Instructions to follow: Copy exactly the lines of the material below that run from the one containing "Selection rule for" through the one containing "kernel ℂ W m X = 0 := by". Copy no other lines.

· · · · ·

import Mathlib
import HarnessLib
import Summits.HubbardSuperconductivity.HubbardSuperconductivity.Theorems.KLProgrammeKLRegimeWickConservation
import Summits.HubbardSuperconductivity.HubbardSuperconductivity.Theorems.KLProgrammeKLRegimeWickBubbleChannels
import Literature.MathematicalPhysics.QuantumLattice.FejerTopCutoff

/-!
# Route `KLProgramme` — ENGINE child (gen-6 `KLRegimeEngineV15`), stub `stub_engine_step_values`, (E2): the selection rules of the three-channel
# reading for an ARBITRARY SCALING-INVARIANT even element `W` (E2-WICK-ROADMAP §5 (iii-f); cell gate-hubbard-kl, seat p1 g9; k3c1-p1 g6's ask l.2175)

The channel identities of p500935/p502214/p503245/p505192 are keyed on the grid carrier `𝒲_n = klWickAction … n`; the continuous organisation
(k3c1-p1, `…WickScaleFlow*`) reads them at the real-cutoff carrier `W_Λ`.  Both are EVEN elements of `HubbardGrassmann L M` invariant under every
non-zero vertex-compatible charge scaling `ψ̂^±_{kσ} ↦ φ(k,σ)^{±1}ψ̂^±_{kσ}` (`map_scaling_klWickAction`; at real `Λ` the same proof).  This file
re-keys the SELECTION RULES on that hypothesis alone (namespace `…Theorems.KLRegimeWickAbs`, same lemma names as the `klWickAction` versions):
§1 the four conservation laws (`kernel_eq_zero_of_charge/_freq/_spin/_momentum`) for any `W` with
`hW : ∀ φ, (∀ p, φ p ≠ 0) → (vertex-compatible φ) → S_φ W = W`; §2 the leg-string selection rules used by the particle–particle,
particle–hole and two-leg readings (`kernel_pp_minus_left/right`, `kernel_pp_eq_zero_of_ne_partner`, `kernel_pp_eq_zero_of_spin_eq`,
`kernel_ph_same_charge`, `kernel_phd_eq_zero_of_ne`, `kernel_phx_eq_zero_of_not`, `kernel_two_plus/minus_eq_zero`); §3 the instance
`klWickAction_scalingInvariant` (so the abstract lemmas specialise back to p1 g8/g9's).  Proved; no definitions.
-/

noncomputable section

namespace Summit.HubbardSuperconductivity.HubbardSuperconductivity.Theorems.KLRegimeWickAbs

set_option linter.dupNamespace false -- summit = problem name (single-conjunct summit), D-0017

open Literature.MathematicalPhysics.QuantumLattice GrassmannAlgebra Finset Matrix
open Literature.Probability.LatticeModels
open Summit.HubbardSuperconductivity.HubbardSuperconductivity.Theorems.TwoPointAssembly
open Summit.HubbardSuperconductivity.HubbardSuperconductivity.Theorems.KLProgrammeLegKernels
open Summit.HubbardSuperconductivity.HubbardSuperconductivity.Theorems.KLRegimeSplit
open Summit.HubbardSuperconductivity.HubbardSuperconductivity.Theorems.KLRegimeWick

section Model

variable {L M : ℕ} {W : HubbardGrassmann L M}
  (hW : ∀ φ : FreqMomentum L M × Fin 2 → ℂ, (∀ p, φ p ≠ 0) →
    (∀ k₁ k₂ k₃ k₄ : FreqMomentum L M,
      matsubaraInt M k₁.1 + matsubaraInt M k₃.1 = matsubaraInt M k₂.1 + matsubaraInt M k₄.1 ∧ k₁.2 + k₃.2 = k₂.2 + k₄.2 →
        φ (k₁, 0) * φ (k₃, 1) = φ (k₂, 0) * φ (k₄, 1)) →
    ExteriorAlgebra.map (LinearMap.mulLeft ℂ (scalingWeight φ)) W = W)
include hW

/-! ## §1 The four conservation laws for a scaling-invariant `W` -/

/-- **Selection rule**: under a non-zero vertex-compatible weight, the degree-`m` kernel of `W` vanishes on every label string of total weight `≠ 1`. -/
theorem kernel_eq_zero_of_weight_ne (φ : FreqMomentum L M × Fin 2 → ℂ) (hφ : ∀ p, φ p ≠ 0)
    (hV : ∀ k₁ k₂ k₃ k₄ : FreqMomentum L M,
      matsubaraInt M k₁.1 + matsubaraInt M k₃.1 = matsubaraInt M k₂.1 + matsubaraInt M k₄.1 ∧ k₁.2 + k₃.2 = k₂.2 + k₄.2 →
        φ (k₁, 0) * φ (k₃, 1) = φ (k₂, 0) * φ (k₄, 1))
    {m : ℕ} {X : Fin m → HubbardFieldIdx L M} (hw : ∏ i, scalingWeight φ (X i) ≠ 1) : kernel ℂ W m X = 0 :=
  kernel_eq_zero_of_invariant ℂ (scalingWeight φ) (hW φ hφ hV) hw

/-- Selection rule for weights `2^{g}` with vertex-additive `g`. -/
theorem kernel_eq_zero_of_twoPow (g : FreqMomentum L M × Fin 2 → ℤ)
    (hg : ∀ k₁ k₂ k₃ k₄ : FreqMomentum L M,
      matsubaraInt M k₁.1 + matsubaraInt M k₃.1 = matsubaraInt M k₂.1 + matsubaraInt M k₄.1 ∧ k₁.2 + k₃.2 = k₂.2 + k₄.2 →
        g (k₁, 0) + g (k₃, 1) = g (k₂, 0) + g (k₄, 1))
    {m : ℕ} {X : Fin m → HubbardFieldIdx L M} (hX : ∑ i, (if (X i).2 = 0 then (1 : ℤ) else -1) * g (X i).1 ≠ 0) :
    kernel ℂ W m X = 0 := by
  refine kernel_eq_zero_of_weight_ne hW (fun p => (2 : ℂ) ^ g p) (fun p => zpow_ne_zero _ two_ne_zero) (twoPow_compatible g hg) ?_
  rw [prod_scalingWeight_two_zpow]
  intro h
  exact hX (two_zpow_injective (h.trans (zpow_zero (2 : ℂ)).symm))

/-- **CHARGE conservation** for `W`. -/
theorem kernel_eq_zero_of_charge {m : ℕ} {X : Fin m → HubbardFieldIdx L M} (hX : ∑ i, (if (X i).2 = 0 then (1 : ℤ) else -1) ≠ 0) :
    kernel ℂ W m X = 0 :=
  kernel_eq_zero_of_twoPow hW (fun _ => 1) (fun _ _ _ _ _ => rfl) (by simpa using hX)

· · · · ·

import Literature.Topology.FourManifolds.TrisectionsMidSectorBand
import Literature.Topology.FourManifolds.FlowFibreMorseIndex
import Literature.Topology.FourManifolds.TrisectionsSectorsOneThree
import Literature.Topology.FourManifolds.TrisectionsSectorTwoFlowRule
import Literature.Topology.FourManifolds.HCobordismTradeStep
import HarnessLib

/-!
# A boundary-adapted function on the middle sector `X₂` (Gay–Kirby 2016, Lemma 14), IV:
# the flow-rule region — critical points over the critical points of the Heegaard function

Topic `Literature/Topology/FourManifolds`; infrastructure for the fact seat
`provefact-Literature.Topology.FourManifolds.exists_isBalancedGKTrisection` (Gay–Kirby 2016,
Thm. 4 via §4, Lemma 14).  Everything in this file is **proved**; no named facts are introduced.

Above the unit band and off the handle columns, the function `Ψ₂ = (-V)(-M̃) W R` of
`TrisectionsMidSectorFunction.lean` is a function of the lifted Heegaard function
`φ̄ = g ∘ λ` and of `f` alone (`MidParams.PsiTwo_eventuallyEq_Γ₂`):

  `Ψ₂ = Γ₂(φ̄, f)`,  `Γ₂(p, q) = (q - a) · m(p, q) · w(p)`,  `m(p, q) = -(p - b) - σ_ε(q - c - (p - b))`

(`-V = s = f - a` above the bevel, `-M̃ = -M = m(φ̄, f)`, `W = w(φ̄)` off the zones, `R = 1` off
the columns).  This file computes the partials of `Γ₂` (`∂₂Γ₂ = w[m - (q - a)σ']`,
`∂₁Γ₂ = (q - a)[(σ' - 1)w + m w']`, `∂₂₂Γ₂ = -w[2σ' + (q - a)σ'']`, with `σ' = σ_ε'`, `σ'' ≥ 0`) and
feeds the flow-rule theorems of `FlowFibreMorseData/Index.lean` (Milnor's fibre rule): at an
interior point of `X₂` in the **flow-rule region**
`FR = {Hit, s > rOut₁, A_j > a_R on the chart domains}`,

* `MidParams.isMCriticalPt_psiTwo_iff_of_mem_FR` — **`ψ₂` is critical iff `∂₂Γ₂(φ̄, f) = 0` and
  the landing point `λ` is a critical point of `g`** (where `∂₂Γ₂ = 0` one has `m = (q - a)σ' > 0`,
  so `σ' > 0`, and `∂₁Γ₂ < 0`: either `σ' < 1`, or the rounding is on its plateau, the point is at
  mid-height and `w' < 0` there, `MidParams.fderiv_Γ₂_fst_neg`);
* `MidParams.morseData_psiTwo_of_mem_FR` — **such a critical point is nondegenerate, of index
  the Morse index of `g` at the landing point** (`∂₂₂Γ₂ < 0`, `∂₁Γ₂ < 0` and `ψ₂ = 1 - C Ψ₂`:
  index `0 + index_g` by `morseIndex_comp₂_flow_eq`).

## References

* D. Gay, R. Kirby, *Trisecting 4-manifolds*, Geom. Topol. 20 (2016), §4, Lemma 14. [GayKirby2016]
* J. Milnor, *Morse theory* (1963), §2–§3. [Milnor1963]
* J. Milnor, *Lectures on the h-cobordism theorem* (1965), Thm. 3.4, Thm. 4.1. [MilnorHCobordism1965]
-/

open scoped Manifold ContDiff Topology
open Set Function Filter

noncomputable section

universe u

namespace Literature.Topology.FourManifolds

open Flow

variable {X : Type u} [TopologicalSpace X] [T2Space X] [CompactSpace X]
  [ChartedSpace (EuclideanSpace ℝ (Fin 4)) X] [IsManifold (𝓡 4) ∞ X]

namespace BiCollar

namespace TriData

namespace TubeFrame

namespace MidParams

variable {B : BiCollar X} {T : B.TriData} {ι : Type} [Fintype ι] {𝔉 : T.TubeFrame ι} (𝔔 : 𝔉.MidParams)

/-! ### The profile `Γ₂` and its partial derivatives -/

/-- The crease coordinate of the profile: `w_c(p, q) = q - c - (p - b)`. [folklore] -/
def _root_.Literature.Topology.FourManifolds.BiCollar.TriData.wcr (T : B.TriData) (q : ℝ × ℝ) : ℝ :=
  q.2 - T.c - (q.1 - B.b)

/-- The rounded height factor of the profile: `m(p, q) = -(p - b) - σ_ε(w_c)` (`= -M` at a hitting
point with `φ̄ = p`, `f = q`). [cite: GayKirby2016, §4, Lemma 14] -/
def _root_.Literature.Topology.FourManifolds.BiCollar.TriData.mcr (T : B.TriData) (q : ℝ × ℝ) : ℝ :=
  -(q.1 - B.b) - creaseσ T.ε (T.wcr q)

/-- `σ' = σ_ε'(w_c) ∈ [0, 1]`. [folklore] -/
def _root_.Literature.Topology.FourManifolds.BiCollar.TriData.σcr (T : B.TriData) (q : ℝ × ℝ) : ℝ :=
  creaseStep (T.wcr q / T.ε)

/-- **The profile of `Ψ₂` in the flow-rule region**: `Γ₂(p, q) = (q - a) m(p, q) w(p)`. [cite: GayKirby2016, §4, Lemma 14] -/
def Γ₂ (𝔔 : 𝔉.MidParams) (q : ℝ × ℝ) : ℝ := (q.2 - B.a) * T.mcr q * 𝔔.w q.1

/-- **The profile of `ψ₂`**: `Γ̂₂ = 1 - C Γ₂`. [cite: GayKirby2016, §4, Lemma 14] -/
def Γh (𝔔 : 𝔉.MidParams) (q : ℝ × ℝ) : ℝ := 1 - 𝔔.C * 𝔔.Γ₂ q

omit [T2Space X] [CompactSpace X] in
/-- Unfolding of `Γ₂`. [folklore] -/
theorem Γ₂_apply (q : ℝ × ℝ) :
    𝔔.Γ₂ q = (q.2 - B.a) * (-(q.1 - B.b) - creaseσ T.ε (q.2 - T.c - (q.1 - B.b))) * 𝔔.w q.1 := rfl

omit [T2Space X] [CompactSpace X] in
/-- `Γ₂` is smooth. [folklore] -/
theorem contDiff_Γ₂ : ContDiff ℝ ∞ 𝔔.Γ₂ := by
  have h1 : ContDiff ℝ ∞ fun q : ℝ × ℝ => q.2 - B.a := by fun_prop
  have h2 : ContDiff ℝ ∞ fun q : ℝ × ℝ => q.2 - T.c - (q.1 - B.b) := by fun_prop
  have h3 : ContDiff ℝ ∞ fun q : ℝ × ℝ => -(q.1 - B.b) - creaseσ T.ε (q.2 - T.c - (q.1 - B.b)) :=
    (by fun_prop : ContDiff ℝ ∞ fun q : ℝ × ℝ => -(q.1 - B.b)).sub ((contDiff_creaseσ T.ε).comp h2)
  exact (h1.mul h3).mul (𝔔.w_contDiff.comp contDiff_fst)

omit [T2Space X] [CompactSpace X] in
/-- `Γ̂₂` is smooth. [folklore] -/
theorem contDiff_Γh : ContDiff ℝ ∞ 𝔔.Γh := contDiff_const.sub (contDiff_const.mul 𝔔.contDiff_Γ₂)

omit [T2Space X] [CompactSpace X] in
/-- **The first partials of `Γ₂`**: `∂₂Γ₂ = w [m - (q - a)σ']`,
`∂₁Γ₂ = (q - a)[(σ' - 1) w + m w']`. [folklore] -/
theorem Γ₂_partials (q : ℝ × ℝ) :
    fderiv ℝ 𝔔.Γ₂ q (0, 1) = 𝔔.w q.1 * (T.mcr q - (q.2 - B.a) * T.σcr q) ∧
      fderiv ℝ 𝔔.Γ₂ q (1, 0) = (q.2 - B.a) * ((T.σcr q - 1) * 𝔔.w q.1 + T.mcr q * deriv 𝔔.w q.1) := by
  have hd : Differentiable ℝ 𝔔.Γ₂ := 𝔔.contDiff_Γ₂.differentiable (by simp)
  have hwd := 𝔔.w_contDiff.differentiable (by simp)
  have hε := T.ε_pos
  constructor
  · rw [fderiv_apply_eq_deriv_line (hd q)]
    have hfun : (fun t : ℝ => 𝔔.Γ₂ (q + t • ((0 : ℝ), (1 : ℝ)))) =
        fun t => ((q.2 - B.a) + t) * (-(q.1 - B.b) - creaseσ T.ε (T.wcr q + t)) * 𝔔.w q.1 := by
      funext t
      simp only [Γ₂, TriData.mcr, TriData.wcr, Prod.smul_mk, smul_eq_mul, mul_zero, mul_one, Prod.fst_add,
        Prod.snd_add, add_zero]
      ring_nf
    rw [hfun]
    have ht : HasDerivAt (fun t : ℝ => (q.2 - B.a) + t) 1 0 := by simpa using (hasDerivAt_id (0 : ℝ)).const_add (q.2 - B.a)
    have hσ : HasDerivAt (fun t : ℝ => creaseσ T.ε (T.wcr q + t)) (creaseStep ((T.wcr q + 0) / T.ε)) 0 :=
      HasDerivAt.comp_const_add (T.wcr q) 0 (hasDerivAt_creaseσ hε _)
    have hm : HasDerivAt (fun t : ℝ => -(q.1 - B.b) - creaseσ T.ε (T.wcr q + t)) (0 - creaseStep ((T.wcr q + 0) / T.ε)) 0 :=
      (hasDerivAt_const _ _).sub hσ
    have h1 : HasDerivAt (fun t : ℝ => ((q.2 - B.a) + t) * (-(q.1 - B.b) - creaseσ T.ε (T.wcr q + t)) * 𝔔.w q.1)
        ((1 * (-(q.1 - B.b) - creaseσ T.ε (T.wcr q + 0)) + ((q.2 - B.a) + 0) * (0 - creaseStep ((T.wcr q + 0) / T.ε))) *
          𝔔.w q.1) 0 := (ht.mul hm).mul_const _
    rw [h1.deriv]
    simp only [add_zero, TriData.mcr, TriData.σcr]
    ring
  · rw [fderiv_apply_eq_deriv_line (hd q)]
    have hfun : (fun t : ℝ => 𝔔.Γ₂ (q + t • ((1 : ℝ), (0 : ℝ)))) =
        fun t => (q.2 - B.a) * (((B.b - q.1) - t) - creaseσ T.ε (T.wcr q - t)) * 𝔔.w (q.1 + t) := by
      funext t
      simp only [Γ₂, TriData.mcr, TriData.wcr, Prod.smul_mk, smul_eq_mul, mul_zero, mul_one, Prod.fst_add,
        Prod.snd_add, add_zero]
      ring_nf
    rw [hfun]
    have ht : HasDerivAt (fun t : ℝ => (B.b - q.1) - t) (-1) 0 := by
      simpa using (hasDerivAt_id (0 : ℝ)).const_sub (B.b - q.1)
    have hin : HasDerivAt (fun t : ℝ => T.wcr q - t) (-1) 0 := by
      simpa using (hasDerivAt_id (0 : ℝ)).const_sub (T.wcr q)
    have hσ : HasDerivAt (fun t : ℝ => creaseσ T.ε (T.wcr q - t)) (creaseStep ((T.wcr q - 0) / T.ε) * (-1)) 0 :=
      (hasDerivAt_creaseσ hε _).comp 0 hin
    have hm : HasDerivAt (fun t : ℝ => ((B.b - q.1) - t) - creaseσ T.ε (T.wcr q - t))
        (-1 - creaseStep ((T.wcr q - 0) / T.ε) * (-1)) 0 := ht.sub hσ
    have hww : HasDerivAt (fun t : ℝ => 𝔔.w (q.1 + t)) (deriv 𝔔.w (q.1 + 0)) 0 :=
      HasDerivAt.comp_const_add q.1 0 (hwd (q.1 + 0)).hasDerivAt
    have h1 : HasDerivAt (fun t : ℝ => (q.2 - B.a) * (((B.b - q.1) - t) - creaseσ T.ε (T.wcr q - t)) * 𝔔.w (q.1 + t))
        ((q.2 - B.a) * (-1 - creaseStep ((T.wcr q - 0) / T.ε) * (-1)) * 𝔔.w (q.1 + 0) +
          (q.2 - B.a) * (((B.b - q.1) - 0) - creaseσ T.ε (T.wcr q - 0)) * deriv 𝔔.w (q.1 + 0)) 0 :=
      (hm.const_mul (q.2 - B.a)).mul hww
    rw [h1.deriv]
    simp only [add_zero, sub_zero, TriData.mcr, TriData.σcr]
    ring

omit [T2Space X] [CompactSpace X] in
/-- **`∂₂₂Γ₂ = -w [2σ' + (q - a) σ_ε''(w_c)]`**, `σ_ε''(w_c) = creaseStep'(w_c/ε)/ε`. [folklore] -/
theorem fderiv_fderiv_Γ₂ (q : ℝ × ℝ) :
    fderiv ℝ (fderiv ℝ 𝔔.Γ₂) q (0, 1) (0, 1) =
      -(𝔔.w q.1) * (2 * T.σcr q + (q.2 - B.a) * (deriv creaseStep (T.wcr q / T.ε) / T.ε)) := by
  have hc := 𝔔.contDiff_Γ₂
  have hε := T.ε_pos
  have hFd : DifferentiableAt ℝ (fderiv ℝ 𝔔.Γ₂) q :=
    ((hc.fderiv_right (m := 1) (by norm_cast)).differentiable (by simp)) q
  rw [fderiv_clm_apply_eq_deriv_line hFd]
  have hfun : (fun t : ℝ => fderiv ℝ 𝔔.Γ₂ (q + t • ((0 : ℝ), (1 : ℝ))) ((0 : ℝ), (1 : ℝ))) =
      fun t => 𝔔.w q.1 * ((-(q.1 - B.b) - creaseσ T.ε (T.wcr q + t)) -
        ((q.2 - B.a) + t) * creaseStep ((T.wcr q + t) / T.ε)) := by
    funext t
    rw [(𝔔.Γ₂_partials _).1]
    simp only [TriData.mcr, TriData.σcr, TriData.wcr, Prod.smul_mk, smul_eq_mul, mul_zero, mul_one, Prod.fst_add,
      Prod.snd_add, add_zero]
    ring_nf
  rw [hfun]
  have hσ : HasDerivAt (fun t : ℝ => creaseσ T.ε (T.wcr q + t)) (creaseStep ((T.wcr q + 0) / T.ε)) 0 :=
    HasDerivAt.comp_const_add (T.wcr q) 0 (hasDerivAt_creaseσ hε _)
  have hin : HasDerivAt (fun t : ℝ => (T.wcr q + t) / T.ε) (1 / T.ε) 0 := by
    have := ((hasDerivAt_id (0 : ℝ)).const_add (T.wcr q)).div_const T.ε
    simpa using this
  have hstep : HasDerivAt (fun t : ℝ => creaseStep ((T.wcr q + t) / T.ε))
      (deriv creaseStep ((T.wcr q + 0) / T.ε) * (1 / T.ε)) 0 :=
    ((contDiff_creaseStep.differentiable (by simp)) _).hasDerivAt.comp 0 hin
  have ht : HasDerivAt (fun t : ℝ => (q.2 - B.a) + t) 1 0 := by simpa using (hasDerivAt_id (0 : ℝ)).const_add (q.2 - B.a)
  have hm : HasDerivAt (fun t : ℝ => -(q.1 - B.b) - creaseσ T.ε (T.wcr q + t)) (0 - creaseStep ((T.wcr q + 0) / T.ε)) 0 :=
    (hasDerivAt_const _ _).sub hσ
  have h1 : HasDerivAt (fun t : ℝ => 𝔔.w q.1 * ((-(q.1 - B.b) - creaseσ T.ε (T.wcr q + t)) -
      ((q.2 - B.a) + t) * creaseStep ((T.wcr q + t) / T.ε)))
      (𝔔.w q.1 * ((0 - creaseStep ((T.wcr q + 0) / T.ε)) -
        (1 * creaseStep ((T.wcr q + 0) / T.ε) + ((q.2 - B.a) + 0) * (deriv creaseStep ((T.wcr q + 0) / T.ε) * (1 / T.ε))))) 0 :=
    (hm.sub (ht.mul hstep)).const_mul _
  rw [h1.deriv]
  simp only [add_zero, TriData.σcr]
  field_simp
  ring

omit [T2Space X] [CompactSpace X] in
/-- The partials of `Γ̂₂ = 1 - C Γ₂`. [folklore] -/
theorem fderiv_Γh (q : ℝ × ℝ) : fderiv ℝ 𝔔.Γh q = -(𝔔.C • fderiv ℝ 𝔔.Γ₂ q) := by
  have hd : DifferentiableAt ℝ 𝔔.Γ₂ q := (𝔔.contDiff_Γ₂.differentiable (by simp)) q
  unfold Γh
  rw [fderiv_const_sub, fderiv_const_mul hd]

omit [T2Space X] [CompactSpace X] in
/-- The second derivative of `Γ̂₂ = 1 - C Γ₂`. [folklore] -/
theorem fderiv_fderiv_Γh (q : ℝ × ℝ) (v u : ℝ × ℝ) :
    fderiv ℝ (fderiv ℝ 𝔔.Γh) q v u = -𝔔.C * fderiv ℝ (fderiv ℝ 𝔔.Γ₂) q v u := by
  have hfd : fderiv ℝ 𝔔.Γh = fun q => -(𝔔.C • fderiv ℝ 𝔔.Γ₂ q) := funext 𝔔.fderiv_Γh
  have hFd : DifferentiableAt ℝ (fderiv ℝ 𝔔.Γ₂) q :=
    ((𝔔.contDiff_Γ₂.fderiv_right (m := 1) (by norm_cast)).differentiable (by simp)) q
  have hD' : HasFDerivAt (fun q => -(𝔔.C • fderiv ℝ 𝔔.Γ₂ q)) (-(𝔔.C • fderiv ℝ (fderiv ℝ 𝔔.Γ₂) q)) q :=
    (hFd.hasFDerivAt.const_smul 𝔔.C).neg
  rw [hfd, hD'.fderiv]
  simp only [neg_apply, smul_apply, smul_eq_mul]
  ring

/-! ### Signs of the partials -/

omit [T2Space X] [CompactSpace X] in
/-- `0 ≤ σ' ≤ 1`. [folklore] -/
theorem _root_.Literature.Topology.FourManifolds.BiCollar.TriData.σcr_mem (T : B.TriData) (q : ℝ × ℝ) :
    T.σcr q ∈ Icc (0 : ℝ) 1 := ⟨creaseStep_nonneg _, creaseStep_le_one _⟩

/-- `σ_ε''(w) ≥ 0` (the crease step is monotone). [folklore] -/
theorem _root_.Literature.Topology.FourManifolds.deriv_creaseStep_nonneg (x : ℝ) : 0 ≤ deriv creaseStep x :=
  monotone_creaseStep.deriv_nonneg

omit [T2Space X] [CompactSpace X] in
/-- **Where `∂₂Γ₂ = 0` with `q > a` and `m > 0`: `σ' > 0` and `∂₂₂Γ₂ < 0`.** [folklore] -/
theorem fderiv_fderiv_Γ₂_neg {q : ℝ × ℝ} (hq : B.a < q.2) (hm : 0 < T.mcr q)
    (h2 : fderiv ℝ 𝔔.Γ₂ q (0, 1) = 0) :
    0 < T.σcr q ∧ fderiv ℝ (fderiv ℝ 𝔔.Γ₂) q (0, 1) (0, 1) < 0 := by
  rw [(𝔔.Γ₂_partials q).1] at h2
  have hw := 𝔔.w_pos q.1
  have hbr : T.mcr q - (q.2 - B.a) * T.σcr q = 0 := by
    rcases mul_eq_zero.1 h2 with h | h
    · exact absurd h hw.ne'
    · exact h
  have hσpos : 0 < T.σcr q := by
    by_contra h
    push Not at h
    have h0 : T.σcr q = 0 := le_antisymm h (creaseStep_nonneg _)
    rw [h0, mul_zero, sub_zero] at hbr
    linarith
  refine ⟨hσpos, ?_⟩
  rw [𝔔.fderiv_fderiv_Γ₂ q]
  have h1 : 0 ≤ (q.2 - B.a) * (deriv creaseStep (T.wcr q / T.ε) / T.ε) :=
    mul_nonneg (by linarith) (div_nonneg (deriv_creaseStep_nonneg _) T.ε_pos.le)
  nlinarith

· · · · ·

Answer area:
/-- Selection rule for weights `2^{g}` with vertex-additive `g`. -/
theorem kernel_eq_zero_of_twoPow (g : FreqMomentum L M × Fin 2 → ℤ)
    (hg : ∀ k₁ k₂ k₃ k₄ : FreqMomentum L M,
      matsubaraInt M k₁.1 + matsubaraInt M k₃.1 = matsubaraInt M k₂.1 + matsubaraInt M k₄.1 ∧ k₁.2 + k₃.2 = k₂.2 + k₄.2 →
        g (k₁, 0) + g (k₃, 1) = g (k₂, 0) + g (k₄, 1))
    {m : ℕ} {X : Fin m → HubbardFieldIdx L M} (hX : ∑ i, (if (X i).2 = 0 then (1 : ℤ) else -1) * g (X i).1 ≠ 0) :
    kernel ℂ W m X = 0 := by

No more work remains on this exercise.